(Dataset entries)
──────
import Mathlib
import Summits.NavierStokesRegularity.NavierStokesRegularity.Theses.AmplitudeIndex
import Literature.Analysis.FluidPDE.VorticityCalculus
import HarnessLib

/-!
# `AmplitudeIndex.LiouvilleImpliesStable` — KNSS's Liouville conjecture (L) makes every Type-I
  ancient mild solution irrotational (route `AmplitudeIndex`, item stmt-NavierStokesRegularity-10565,
  support; "(L) ⇒ (S)")

**Statement.** Assume (L): every bounded ancient mild solution (`ν = 1`) with a.e.-strongly
measurable slices has a.e.-constant slices. Then every ancient mild solution `v`, smooth on
`(−∞, 0) × ℝ³`, with Type-I time decay `‖v(t,x)‖ ≤ C/√(−t)` (and whatever stability property —
unused) has `curl v(t) ≡ 0` for all `t < 0`.

PROOF (as in the item text). Fix `t < 0` and shift time by `s = t/2 ≤ 0`: `u(τ) = v(τ + s)` is an
ancient mild solution (`IsAncientMildSolution.time_translate`), bounded on `τ < 0` by `|C|/√(−s)`
(Type-I decay, `−(τ + s) ≥ −s`), with continuous hence measurable slices. By (L) the slice
`u(t − s) = v(t)` is a.e. a constant `b`; being continuous it IS the constant (`Continuous.ae_eq_iff_eq`),
so its derivative and its curl vanish (`curl_eq_zero_of_fderiv_eq_zero`).

HONEST FRAMING: a conditional statement ((L) is an open conjecture, here a hypothesis); nothing
here bears on the regularity problem itself.
-/

noncomputable section

set_option linter.dupNamespace false

namespace Summit.NavierStokesRegularity.NavierStokesRegularity.Theorems

open MeasureTheory Set Filter Topology Function
open Literature.Analysis Literature.Analysis.FluidPDE

/-- **Item stmt-NavierStokesRegularity-10565** (`AmplitudeIndex.LiouvilleImpliesStable`): under
KNSS's Liouville conjecture (L), a smooth ancient mild solution with Type-I time decay is
irrotational on `t < 0` (time shift + (L) + continuity of the slices). [this file; KNSS2009 §1] -/
theorem amplitudeIndex_liouvilleImpliesStable_proof :
    Summit.NavierStokesRegularity.NavierStokesRegularity.Theses.AmplitudeIndex.LiouvilleImpliesStable := by
  unfold Summit.NavierStokesRegularity.NavierStokesRegularity.Theses.AmplitudeIndex.LiouvilleImpliesStable
  intro hL v hv hsmooth hdecay _hstable t ht x
  obtain ⟨C, hC⟩ := hdecay
  -- continuity of the slices of `v`
  have hcont : ContinuousOn (uncurry v) (Iio 0 ×ˢ univ) := hsmooth.continuousOn
  have hslice : ∀ τ < 0, Continuous (v τ) := fun τ hτ =>
    hcont.comp_continuous (Continuous.prodMk_right τ) fun y => ⟨hτ, mem_univ y⟩
  -- the time shift by `s = t/2`
  set s : ℝ := t / 2 with hs
  have hs0 : s ≤ 0 := by rw [hs]; linarith
  have hsneg : s < 0 := by rw [hs]; linarith
  set u : ℝ → EuclideanSpace ℝ (Fin 3) → EuclideanSpace ℝ (Fin 3) := fun τ => v (τ + s) with hu
  have hua : IsAncientMildSolution 1 u := hv.time_translate hs0
  have hub : IsBoundedAncientMildSolution 1 u := by
    refine ⟨hua, |C| / Real.sqrt (-s), fun τ hτ y => ?_⟩
    have hτs : τ + s < 0 := by
      have : τ < 0 := hτ
      linarith
    have h1 := hC (τ + s) hτs y
    have hsq : Real.sqrt (-s) ≤ Real.sqrt (-(τ + s)) := Real.sqrt_le_sqrt (by
      have : τ < 0 := hτ
      linarith)
    have hsqpos : 0 < Real.sqrt (-s) := Real.sqrt_pos.2 (by linarith)
    calc ‖u τ y‖ = ‖v (τ + s) y‖ := rfl
      _ ≤ C / Real.sqrt (-(τ + s)) := h1
      _ ≤ |C| / Real.sqrt (-(τ + s)) :=
          div_le_div_of_nonneg_right (le_abs_self C) (Real.sqrt_nonneg _)
      _ ≤ |C| / Real.sqrt (-s) := div_le_div_of_nonneg_left (abs_nonneg C) hsqpos hsq
  have hum : ∀ τ < 0, AEStronglyMeasurable (u τ) volume := fun τ hτ =>
    (hslice (τ + s) (by linarith)).aestronglyMeasurable
  -- (L) at the time `t − s < 0`: the slice `u (t − s) = v t` is a.e. constant
  have hts : t - s < 0 := by rw [hs]; linarith
  obtain ⟨b, hb⟩ := hL u hub hum (t - s) hts
  have huts : u (t - s) = v t := by simp only [hu, sub_add_cancel]
  rw [huts] at hb
  have hvt : v t = fun _ => b := ((hslice t ht).ae_eq_iff_eq volume continuous_const).1 hb
  -- a constant field is irrotational
  refine curl_eq_zero_of_fderiv_eq_zero ?_
  rw [hvt]
  simp

end Summit.NavierStokesRegularity.NavierStokesRegularity.Theorems

end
──────
YOUR OBJECTIVE —
Lines from the top of the entries above to the line that contains "obtain ⟨C, hC⟩ := hdecay" should be set down exactly, please, with both ends kept and nothing added.

TASK RESPONSE —
import Mathlib
import Summits.NavierStokesRegularity.NavierStokesRegularity.Theses.AmplitudeIndex
import Literature.Analysis.FluidPDE.VorticityCalculus
import HarnessLib

/-!
# `AmplitudeIndex.LiouvilleImpliesStable` — KNSS's Liouville conjecture (L) makes every Type-I
  ancient mild solution irrotational (route `AmplitudeIndex`, item stmt-NavierStokesRegularity-10565,
  support; "(L) ⇒ (S)")

**Statement.** Assume (L): every bounded ancient mild solution (`ν = 1`) with a.e.-strongly
measurable slices has a.e.-constant slices. Then every ancient mild solution `v`, smooth on
`(−∞, 0) × ℝ³`, with Type-I time decay `‖v(t,x)‖ ≤ C/√(−t)` (and whatever stability property —
unused) has `curl v(t) ≡ 0` for all `t < 0`.

PROOF (as in the item text). Fix `t < 0` and shift time by `s = t/2 ≤ 0`: `u(τ) = v(τ + s)` is an
ancient mild solution (`IsAncientMildSolution.time_translate`), bounded on `τ < 0` by `|C|/√(−s)`
(Type-I decay, `−(τ + s) ≥ −s`), with continuous hence measurable slices. By (L) the slice
`u(t − s) = v(t)` is a.e. a constant `b`; being continuous it IS the constant (`Continuous.ae_eq_iff_eq`),
so its derivative and its curl vanish (`curl_eq_zero_of_fderiv_eq_zero`).

HONEST FRAMING: a conditional statement ((L) is an open conjecture, here a hypothesis); nothing
here bears on the regularity problem itself.
-/

noncomputable section

set_option linter.dupNamespace false

namespace Summit.NavierStokesRegularity.NavierStokesRegularity.Theorems

open MeasureTheory Set Filter Topology Function
open Literature.Analysis Literature.Analysis.FluidPDE

/-- **Item stmt-NavierStokesRegularity-10565** (`AmplitudeIndex.LiouvilleImpliesStable`): under
KNSS's Liouville conjecture (L), a smooth ancient mild solution with Type-I time decay is
irrotational on `t < 0` (time shift + (L) + continuity of the slices). [this file; KNSS2009 §1] -/
theorem amplitudeIndex_liouvilleImpliesStable_proof :
    Summit.NavierStokesRegularity.NavierStokesRegularity.Theses.AmplitudeIndex.LiouvilleImpliesStable := by
  unfold Summit.NavierStokesRegularity.NavierStokesRegularity.Theses.AmplitudeIndex.LiouvilleImpliesStable
  intro hL v hv hsmooth hdecay _hstable t ht x
  obtain ⟨C, hC⟩ := hdecay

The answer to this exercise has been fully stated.